import Summits.HodgeConjecture.HodgeConjecture.Theorems.R90S6TwistedShellSupportBound   -- (T4-NS) FILE A (brings ★ (T4-SYM) `qsInvolution_mem_glInt_iff`, `twistFrame_twistedConj_mem_doubleCoset_neg_rev`,
                                                                                      --   ★ J2′∕W7-f `latt_eq_latt_iff_mem_glInt`, `mem_glInt_iff_isIntMatrix`, ★ L2 `twistFrame_twistFrame`, FILE A §1 tools)
import Literature.NumberTheory.Automorphic.UnitaryLatticeTreeTypes                   -- ★ `isIntMatrix_nonsing_inv_of_v_det_eq_one` (brings ★ `…TreeDual`: `mem_latt_iff_of_isUnit`, `latt_le_latt_iff`)
import HarnessLib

___

_What the exercise asks:_ Reproduce all of the material above word for word.

_Final answer:_
import Summits.HodgeConjecture.HodgeConjecture.Theorems.R90S6TwistedShellSupportBound   -- (T4-NS) FILE A (brings ★ (T4-SYM) `qsInvolution_mem_glInt_iff`, `twistFrame_twistedConj_mem_doubleCoset_neg_rev`,
                                                                                      --   ★ J2′∕W7-f `latt_eq_latt_iff_mem_glInt`, `mem_glInt_iff_isIntMatrix`, ★ L2 `twistFrame_twistFrame`, FILE A §1 tools)
import Literature.NumberTheory.Automorphic.UnitaryLatticeTreeTypes                   -- ★ `isIntMatrix_nonsing_inv_of_v_det_eq_one` (brings ★ `…TreeDual`: `mem_latt_iff_of_isUnit`, `latt_le_latt_iff`)
import HarnessLib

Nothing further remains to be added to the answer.